Erciş’in deprem sonrasında birçok sorunları da olduğunu ifade eden Milletvekili Adayı İnce, “Kentsel dönüşümle ilgili sorunları vardır, hayvancılıkla ilgili sorunları vardır. Bugün kamu dairelerini, hükümet konağını da gezdik. Eksikleri dinleme fırsatı bulduk. Biz de bunları ciddiyetle not aldık, takipçisi olacağız. Erciş’e bu sefer hükümetimiz büyük bir önem atfetmiştir. En önemlisi 1. sıra milletvekili adayımız Sayın Prof.
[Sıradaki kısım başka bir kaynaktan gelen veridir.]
import Summits.BirchSwinnertonDyer.BirchSwinnertonDyer.Theorems.RamifiedHeegnerPairTwistUnitSaving
import HarnessLib

/-!
# U₁ at the SAVING ROWS of the Gss2 census (rank one), TU|saving — part Z5: `371700bn1`, `376740z1`

Continuation of `…Theorems.RamifiedHeegnerPairTwistUnitSaving` (seat `bsd-trib-w-rhp` g15; doors, framing and data provenance there; generic kernel lemmas g14's `…TwistUnitInert`):
per rank one curve `subGss_three_/Δ_eq_/c₄_eq_/krausList_/surj_three_<label>` IN THE KERNEL, Kraus minimality of `V = E^{(-3)}_min` and of the twist model `Wd`, and
`u1s_at_<label> : … → MissingUpperBoundAt W 3` by p674548 `LeafShimuraInert.leafRankOneUpper_three_of_shimuraInertDatum_at_saving_of_twistUnit` through
`leafRankOneUpper_three_at_saving_of_sqrtField` — printed facts `hGZK hmod hnf hJL hCO hPrim` as hypotheses; `q₁ ∣ Δ_min`, multiplicative / no-split / Tate certificates, `hFC`, `hshape` off `q₁`, (DEG), field
congruences IN THE KERNEL; `hN hr Dt hc` + the twist `L`-value + `#Ш(Wd)_an` DISPLAYED.  **HONEST FRAMING: theorems only; nothing booked, no item closed; U₁ (26022) / TU|saving / the
Shimura-curve Heegner-system inputs stay research-level and OPEN class-wide; BSD is NOT proved for any curve by this file.**
[cite: JetchevSkinnerWan2017, §7.4.2 (p. 31)] [cite: PastenShimura2024, Prop. 6.13, Lemma 6.15, Lemma 6.18] [cite: Serre1972, §2.8] [cite: Kraus1989, Prop. 1] [cite: Cremona2006, Table 1]
-/

set_option linter.dupNamespace false
set_option autoImplicit false

noncomputable section

open scoped Classical NumberField

open WeierstrassCurve NumberField IsDedekindDomain IsDedekindDomain.HeightOneSpectrum Rat.HeightOneSpectrum Field Literature Literature.NumberTheory.DiophantineGeometry
  Literature.NumberTheory.EllipticCurves Literature.NumberTheory.EllipticCurves.ModularForms Literature.NumberTheory.EllipticCurves.Rank1Residual
  Literature.NumberTheory.EllipticCurves.Rank1Residual.Typed Literature.NumberTheory.Automorphic Literature.NumberTheory.EllipticCurves.Rank1Residual.X11RankOneCertificates
  Literature.NumberTheory.EllipticCurves.KrizLi2019 Literature.NumberTheory.GaloisRepresentations Literature.NumberTheory.QuadraticFields Literature.NumberTheory.QuadraticFields.Quadratic
  Summit.BirchSwinnertonDyer.BirchSwinnertonDyer.Rank1Residual Summit.BirchSwinnertonDyer.BirchSwinnertonDyer.Rank1Residual.IntModel
  Summit.BirchSwinnertonDyer.BirchSwinnertonDyer.Rank2Observatory.Tam Summit.BirchSwinnertonDyer.Rank1Residual Summit.BirchSwinnertonDyer.Rank1Residual.Additive
  Summit.BirchSwinnertonDyer.Rank1Residual.X11b Summit.BirchSwinnertonDyer.Rank1Residual.X11b.Three Summit.BirchSwinnertonDyer.Rank1Residual.X9 Summit.BirchSwinnertonDyer.Rank1Residual.GaloisImage
  Summit.BirchSwinnertonDyer.Rank1Residual.Supersingular Summit.BirchSwinnertonDyer.BirchSwinnertonDyer.Theses.RamifiedHeegnerPair Summit.BirchSwinnertonDyer.BirchSwinnertonDyer.Theorems
  Summit.BirchSwinnertonDyer.BirchSwinnertonDyer.Theorems.SchneiderFree Summit.BirchSwinnertonDyer.BirchSwinnertonDyer.Theorems.RamifiedPairUpperBound
  Summit.BirchSwinnertonDyer.BirchSwinnertonDyer.Theorems.RamifiedHeegnerPairStepLIntrinsic Summit.BirchSwinnertonDyer.BirchSwinnertonDyer.Theorems.AdditiveBranchIMCGordTwoRankOne.HeegnerKolyvagin
  Summit.BirchSwinnertonDyer.BirchSwinnertonDyer.Theorems.RamifiedHeegnerPairTwistUnitIntrinsic Summit.BirchSwinnertonDyer.BirchSwinnertonDyer.Theorems.RamifiedHeegnerPairTwistUnitAdditive
  Summit.BirchSwinnertonDyer.BirchSwinnertonDyer.Theorems.RamifiedHeegnerPairTwistUnitInert

namespace Summit.BirchSwinnertonDyer.BirchSwinnertonDyer.Theorems.RamifiedHeegnerPairTwistUnitSaving

open RamifiedHeegnerPairTwistUnitInert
Dr. Beşir Atalay büyük devlet adamıdır. AK Parti’nin beyin adamlarında biridir. Yani bu Erciş’e, Van’a verilen önemin de aslında bir göstergesidir. Ben de, Ercişliyim. Erciş’te yaşamak önemlidir. Ama Erciş’i yaşamak daha önemlidir. İstanbul’da, medyada, basın kuruluşlarında hep Erciş’i temsil ettim. Bir kitap yazdım, bu kitabın ismi ‘Kürt insan’ ama Erciş’i merkeze alan bir kitap. Orada Erciş’teki sosyal hayatı, insanların ilişkilerini, aşiretleri, lehçeleri, Türkçeleri bütün bunları derleyip toparladığım bir kitaptır. Buna önem veriyoruz. Bu vesileyle bir şeyi de hatırlatmak istiyorum. Sosyal depremin sadece Erciş’le ilgili olmadığını, bölgemizin tümüyle ilgili olduğunu anlatan bir örnek vermek istiyorum. Bugün malumunuz bir mevlide katıldık. Mevlit kavramı sadece Türkler de ve Kürtler de var. Sadece Türkçe Mevlit vardır, sadece Kürtçe Mevlit vardır. Bölgedeki diğer Müslüman milletlerin hiç birinde böyle bir gelenek yoktur. Mesela Arapça bir mevlit yoktur, Farsça bir mevlit yoktur. Evet, Peygamberimizi öven şiirler bu dediğim dillerden de yazılmıştır, çok güzel şaheserler ortaya koymuştur. Ama mevlit kavramı Türklere ve Kürtlere aittir. Bir Süleyman Çelebi’nin mevlidi var, bir de Meleye Betaya’nin mevlidi vardır” şeklinde konuştu.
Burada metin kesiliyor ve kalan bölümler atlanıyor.